> **HOW TO COMPLETE THIS TASK**
Start at the line that contains "exact h1.trans_le (u1IdentityFlow_meanAccept_volume_antitone". Repeat it and each line after it, exactly, up to and including the final line of the data.

Stored items:
import Mathlib
import HarnessLib
import Summits.Ventures.LatticeQCDFlow.Scaling.AcceptanceVolumeMonotone
import Summits.Ventures.LatticeQCDFlow.Scaling.IdentityFlowAcceptanceCouplingStrict

/-!
# LatticeQCDFlow / Scaling — the untrained 2-d U(1) sampler's acceptance `acc_V(β)` is JOINTLY
# decreasing in the coupling `β ≥ 0` and the volume `V`: every super-level set
# `{(β, V) : acc_V(β) ≥ a}` is a down-set of `[0, ∞) × ℕ`

HONEST FRAMING: exact (Metropolis-corrected) sampling algorithms for lattice gauge theory;
figures of merit are autocorrelation/cost numbers at stated couplings and volumes; no
continuum-physics claim.

Venture `LatticeQCDFlow` (cell pub-lqcd), topic `Scaling`; FANOUT row 3 (`s0-u1-a`, S0-B
implementation A, GEN-17).  ASSEMBLY of two laws of row 3 (no new estimate); NO definition is
introduced.  Volume: `Scaling/AcceptanceVolumeMonotone.u1IdentityFlow_meanAccept_succ_lt` (GEN-14,
imported) — `acc_{V+1}(β) < acc_V(β)` for `β ≠ 0`.  Coupling:
`Scaling/IdentityFlowAcceptanceCouplingMonotone.u1IdentityFlow_meanAccept_antitoneOn` and
`Scaling/IdentityFlowAcceptanceCouplingStrict.u1IdentityFlow_meanAccept_strictAntiOn` (GEN-17,
imported) — `acc_V` is (strictly, `V ≥ 1`) decreasing on `[0, ∞)`.  Here `acc_V(β)` is the
equilibrium acceptance of the exact sampler proposing `V` independent plaquette angles from the
Haar prior against the product Wilson weight at coupling `β` (`Scaling/U1IdentityFlowVolumeLaw`),
plaquettes indexed by `Fin V`.

* `integral_u1Haar_pi`, **`u1IdentityFlow_meanAccept_zero`** — `acc_V(0) = 1` (proposal = target);
* **`u1IdentityFlow_meanAccept_volume_antitone`** — `V ≤ V′ ⇒ acc_{V′}(β) ≤ acc_V(β)`, every real `β`;
  **`u1IdentityFlow_meanAccept_volume_strictAnti`** — `V < V′`, `β ≠ 0 ⇒` strict;
* **`u1IdentityFlow_meanAccept_jointly_antitone`** — `0 ≤ β ≤ β′`, `V ≤ V′ ⇒ acc_{V′}(β′) ≤ acc_V(β)`;
  **`u1IdentityFlow_meanAccept_jointly_strictAnti`** — strict as soon as `β < β′` with `V′ ≥ 1`, or
  `V < V′` with `β′ ≠ 0`.

Reading (value-free; no number of ours is computed or implied): for the zero-training baseline of
the cell's 2-d U(1) ladder, an acceptance target that fails at one `(β, L)` fails at every larger
coupling and every larger volume, and one that holds at `(β, L)` holds at every smaller pair — the
monotone shape against which a trained flow's `(β, L)` table is read.  NOT CLAIMED: the analogous
joint law for the torus-constrained model or for Wilson theories in `d ≥ 3` (volume monotonicity is
typed for product models only); trained flows; any value at the cell's `(β, L)`; nothing re-scored,
SEALED.md untouched.
-/

noncomputable section

namespace Summit.Ventures.LatticeQCDFlow.Theory2

open MeasureTheory Real Set Finset
open Summit.Ventures.LatticeQCDFlow.Scoring (onePlaquetteZ onePlaquetteZ_pos)

/-- The constant product-Haar density integrates to `1` over `(0, 2π]^V`. [folklore] -/
theorem integral_u1Haar_pi (V : ℕ) :
    ∫ _x : Fin V → ℝ, (∏ _i : Fin V, (1 / (2 * π) : ℝ))
      ∂(Measure.pi fun _ : Fin V => volume.restrict (Ioc (0 : ℝ) (2 * π))) = 1 := by
  rw [show (fun _x : Fin V → ℝ => ∏ _i : Fin V, (1 / (2 * π) : ℝ))
      = fun x : Fin V → ℝ => ∏ i : Fin V, (fun (_ : Fin V) (_ : ℝ) => (1 / (2 * π) : ℝ)) i (x i)
      from rfl,
    integral_fintype_prod_eq_prod (μ := fun _ : Fin V => volume.restrict (Ioc (0 : ℝ) (2 * π)))
      (fun (_ : Fin V) (_ : ℝ) => (1 / (2 * π) : ℝ)),
    prod_eq_one fun i _ => integral_u1Haar]

/-- **At `β = 0` the untrained U(1) sampler is perfect: `acc_V(0) = 1`** (proposal = target). [ours] -/
theorem u1IdentityFlow_meanAccept_zero (V : ℕ) :
    ∫ x, ∫ x', min ((∏ i : Fin V, Real.exp (0 * Real.cos (x i)) / onePlaquetteZ 0)
          * ∏ _i : Fin V, (1 / (2 * π) : ℝ))
        ((∏ i : Fin V, Real.exp (0 * Real.cos (x' i)) / onePlaquetteZ 0) * ∏ _i : Fin V, (1 / (2 * π) : ℝ))
        ∂(Measure.pi fun _ : Fin V => volume.restrict (Ioc (0 : ℝ) (2 * π)))
        ∂(Measure.pi fun _ : Fin V => volume.restrict (Ioc (0 : ℝ) (2 * π))) = 1 := by
  have h1 := integral_u1Haar_pi V
  have h2 : ∫ _x : Fin V → ℝ, ∫ _x' : Fin V → ℝ, (∏ _i : Fin V, (1 / (2 * π) : ℝ))
      * ∏ _i : Fin V, (1 / (2 * π) : ℝ) ∂(Measure.pi fun _ : Fin V => volume.restrict (Ioc (0 : ℝ) (2 * π)))
      ∂(Measure.pi fun _ : Fin V => volume.restrict (Ioc (0 : ℝ) (2 * π))) = 1 := by
    have e : (fun _x : Fin V → ℝ => ∫ _x' : Fin V → ℝ, (∏ _i : Fin V, (1 / (2 * π) : ℝ))
        * ∏ _i : Fin V, (1 / (2 * π) : ℝ) ∂(Measure.pi fun _ : Fin V => volume.restrict (Ioc (0 : ℝ) (2 * π))))
        = fun _ => ∏ _i : Fin V, (1 / (2 * π) : ℝ) := by
      funext x; rw [integral_const_mul, h1, mul_one]
    rw [e, h1]
  rw [u1IdentityFlow_meanAccept_eq_ratio (ι := Fin V) 0]
  simp only [zero_mul, Real.exp_zero, min_self, mul_one]
  rw [h2, h1, div_one]

/-- **MONOTONE IN THE VOLUME**: `V ≤ V′ ⇒ acc_{V′}(β) ≤ acc_V(β)` for every real `β` (row 3's strict
one-step law `Scaling/AcceptanceVolumeMonotone.u1IdentityFlow_meanAccept_succ_lt`, iterated; at
`β = 0` both sides equal `1`). [ours] -/
theorem u1IdentityFlow_meanAccept_volume_antitone (β : ℝ) {V V' : ℕ} (hVV' : V ≤ V') :
    ∫ x, ∫ x', min ((∏ i : Fin V', Real.exp (β * Real.cos (x i)) / onePlaquetteZ β)
          * ∏ _i : Fin V', (1 / (2 * π) : ℝ))
        ((∏ i : Fin V', Real.exp (β * Real.cos (x' i)) / onePlaquetteZ β) * ∏ _i : Fin V', (1 / (2 * π) : ℝ))
        ∂(Measure.pi fun _ : Fin V' => volume.restrict (Ioc (0 : ℝ) (2 * π)))
        ∂(Measure.pi fun _ : Fin V' => volume.restrict (Ioc (0 : ℝ) (2 * π)))
      ≤ ∫ x, ∫ x', min ((∏ i : Fin V, Real.exp (β * Real.cos (x i)) / onePlaquetteZ β)
          * ∏ _i : Fin V, (1 / (2 * π) : ℝ))
        ((∏ i : Fin V, Real.exp (β * Real.cos (x' i)) / onePlaquetteZ β) * ∏ _i : Fin V, (1 / (2 * π) : ℝ))
        ∂(Measure.pi fun _ : Fin V => volume.restrict (Ioc (0 : ℝ) (2 * π)))
        ∂(Measure.pi fun _ : Fin V => volume.restrict (Ioc (0 : ℝ) (2 * π))) := by
  rcases eq_or_ne β 0 with rfl | hβ
  · rw [u1IdentityFlow_meanAccept_zero, u1IdentityFlow_meanAccept_zero]
  · induction hVV' with
    | refl => exact le_rfl
    | step _ ih => exact (u1IdentityFlow_meanAccept_succ_lt hβ _).le.trans ih

/-- **STRICTLY, for `β ≠ 0`**: `V < V′ ⇒ acc_{V′}(β) < acc_V(β)`. [ours] -/
theorem u1IdentityFlow_meanAccept_volume_strictAnti {β : ℝ} (hβ : β ≠ 0) {V V' : ℕ} (hVV' : V < V') :
    ∫ x, ∫ x', min ((∏ i : Fin V', Real.exp (β * Real.cos (x i)) / onePlaquetteZ β)
          * ∏ _i : Fin V', (1 / (2 * π) : ℝ))
        ((∏ i : Fin V', Real.exp (β * Real.cos (x' i)) / onePlaquetteZ β) * ∏ _i : Fin V', (1 / (2 * π) : ℝ))
        ∂(Measure.pi fun _ : Fin V' => volume.restrict (Ioc (0 : ℝ) (2 * π)))
        ∂(Measure.pi fun _ : Fin V' => volume.restrict (Ioc (0 : ℝ) (2 * π)))
      < ∫ x, ∫ x', min ((∏ i : Fin V, Real.exp (β * Real.cos (x i)) / onePlaquetteZ β)
          * ∏ _i : Fin V, (1 / (2 * π) : ℝ))
        ((∏ i : Fin V, Real.exp (β * Real.cos (x' i)) / onePlaquetteZ β) * ∏ _i : Fin V, (1 / (2 * π) : ℝ))
        ∂(Measure.pi fun _ : Fin V => volume.restrict (Ioc (0 : ℝ) (2 * π)))
        ∂(Measure.pi fun _ : Fin V => volume.restrict (Ioc (0 : ℝ) (2 * π))) := by
  obtain ⟨k, rfl⟩ := Nat.exists_eq_add_of_lt hVV'
  calc _ < _ := u1IdentityFlow_meanAccept_succ_lt hβ (V + k)
    _ ≤ _ := u1IdentityFlow_meanAccept_volume_antitone β (Nat.le_add_right V k)

/-- **THE ACCEPTANCE OF THE UNTRAINED U(1) SAMPLER IS JOINTLY DECREASING IN COUPLING AND VOLUME**:
`0 ≤ β ≤ β′` and `V ≤ V′` imply `acc_{V′}(β′) ≤ acc_V(β)` — so every super-level set
`{(β, V) : acc_V(β) ≥ a}` of the zero-training acceptance is a DOWN-SET of `[0, ∞) × ℕ`: a target
acceptance that fails at `(β, V)` fails at every larger coupling and every larger volume.  Coupling
step: `Scaling/IdentityFlowAcceptanceCouplingMonotone.u1IdentityFlow_meanAccept_antitoneOn`; volume
step: `u1IdentityFlow_meanAccept_volume_antitone`. [ours] -/
theorem u1IdentityFlow_meanAccept_jointly_antitone {β β' : ℝ} (hβ : 0 ≤ β) (hββ' : β ≤ β')
    {V V' : ℕ} (hVV' : V ≤ V') :
    ∫ x, ∫ x', min ((∏ i : Fin V', Real.exp (β' * Real.cos (x i)) / onePlaquetteZ β')
          * ∏ _i : Fin V', (1 / (2 * π) : ℝ))
        ((∏ i : Fin V', Real.exp (β' * Real.cos (x' i)) / onePlaquetteZ β') * ∏ _i : Fin V', (1 / (2 * π) : ℝ))
        ∂(Measure.pi fun _ : Fin V' => volume.restrict (Ioc (0 : ℝ) (2 * π)))
        ∂(Measure.pi fun _ : Fin V' => volume.restrict (Ioc (0 : ℝ) (2 * π)))
      ≤ ∫ x, ∫ x', min ((∏ i : Fin V, Real.exp (β * Real.cos (x i)) / onePlaquetteZ β)
          * ∏ _i : Fin V, (1 / (2 * π) : ℝ))
        ((∏ i : Fin V, Real.exp (β * Real.cos (x' i)) / onePlaquetteZ β) * ∏ _i : Fin V, (1 / (2 * π) : ℝ))
        ∂(Measure.pi fun _ : Fin V => volume.restrict (Ioc (0 : ℝ) (2 * π)))
        ∂(Measure.pi fun _ : Fin V => volume.restrict (Ioc (0 : ℝ) (2 * π))) := by
  have h1 := u1IdentityFlow_meanAccept_antitoneOn (ι := Fin V') (mem_Ici.2 hβ)
    (mem_Ici.2 (hβ.trans hββ')) hββ'
  beta_reduce at h1
  exact h1.trans (u1IdentityFlow_meanAccept_volume_antitone β hVV')

/-- **… STRICTLY off the degenerate cases**: if moreover `β < β′` with `V′ ≥ 1`, or `V < V′` with
`β′ ≠ 0`, then `acc_{V′}(β′) < acc_V(β)`. [ours] -/
theorem u1IdentityFlow_meanAccept_jointly_strictAnti {β β' : ℝ} (hβ : 0 ≤ β) (hββ' : β ≤ β')
    {V V' : ℕ} (hVV' : V ≤ V') (h : (β < β' ∧ 1 ≤ V') ∨ (V < V' ∧ β' ≠ 0)) :
    ∫ x, ∫ x', min ((∏ i : Fin V', Real.exp (β' * Real.cos (x i)) / onePlaquetteZ β')
          * ∏ _i : Fin V', (1 / (2 * π) : ℝ))
        ((∏ i : Fin V', Real.exp (β' * Real.cos (x' i)) / onePlaquetteZ β') * ∏ _i : Fin V', (1 / (2 * π) : ℝ))
        ∂(Measure.pi fun _ : Fin V' => volume.restrict (Ioc (0 : ℝ) (2 * π)))
        ∂(Measure.pi fun _ : Fin V' => volume.restrict (Ioc (0 : ℝ) (2 * π)))
      < ∫ x, ∫ x', min ((∏ i : Fin V, Real.exp (β * Real.cos (x i)) / onePlaquetteZ β)
          * ∏ _i : Fin V, (1 / (2 * π) : ℝ))
        ((∏ i : Fin V, Real.exp (β * Real.cos (x' i)) / onePlaquetteZ β) * ∏ _i : Fin V, (1 / (2 * π) : ℝ))
        ∂(Measure.pi fun _ : Fin V => volume.restrict (Ioc (0 : ℝ) (2 * π)))
        ∂(Measure.pi fun _ : Fin V => volume.restrict (Ioc (0 : ℝ) (2 * π))) := by
  rcases h with ⟨hlt, hV'⟩ | ⟨hlt, hβ'⟩
  · haveI : Nonempty (Fin V') := ⟨⟨0, hV'⟩⟩
    have h1 := u1IdentityFlow_meanAccept_strictAntiOn (ι := Fin V') (mem_Ici.2 hβ)
      (mem_Ici.2 (hβ.trans hββ')) hlt
    beta_reduce at h1
    exact h1.trans_le (u1IdentityFlow_meanAccept_volume_antitone β hVV')
  · have h1 := u1IdentityFlow_meanAccept_antitoneOn (ι := Fin V) (mem_Ici.2 hβ)
      (mem_Ici.2 (hβ.trans hββ')) hββ'
    beta_reduce at h1
    exact (u1IdentityFlow_meanAccept_volume_strictAnti hβ' hlt).trans_le h1

end Summit.Ventures.LatticeQCDFlow.Theory2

> **FINISHED TASK**
    exact h1.trans_le (u1IdentityFlow_meanAccept_volume_antitone β hVV')
  · have h1 := u1IdentityFlow_meanAccept_antitoneOn (ι := Fin V) (mem_Ici.2 hβ)
      (mem_Ici.2 (hβ.trans hββ')) hββ'
    beta_reduce at h1
    exact (u1IdentityFlow_meanAccept_volume_strictAnti hβ' hlt).trans_le h1

end Summit.Ventures.LatticeQCDFlow.Theory2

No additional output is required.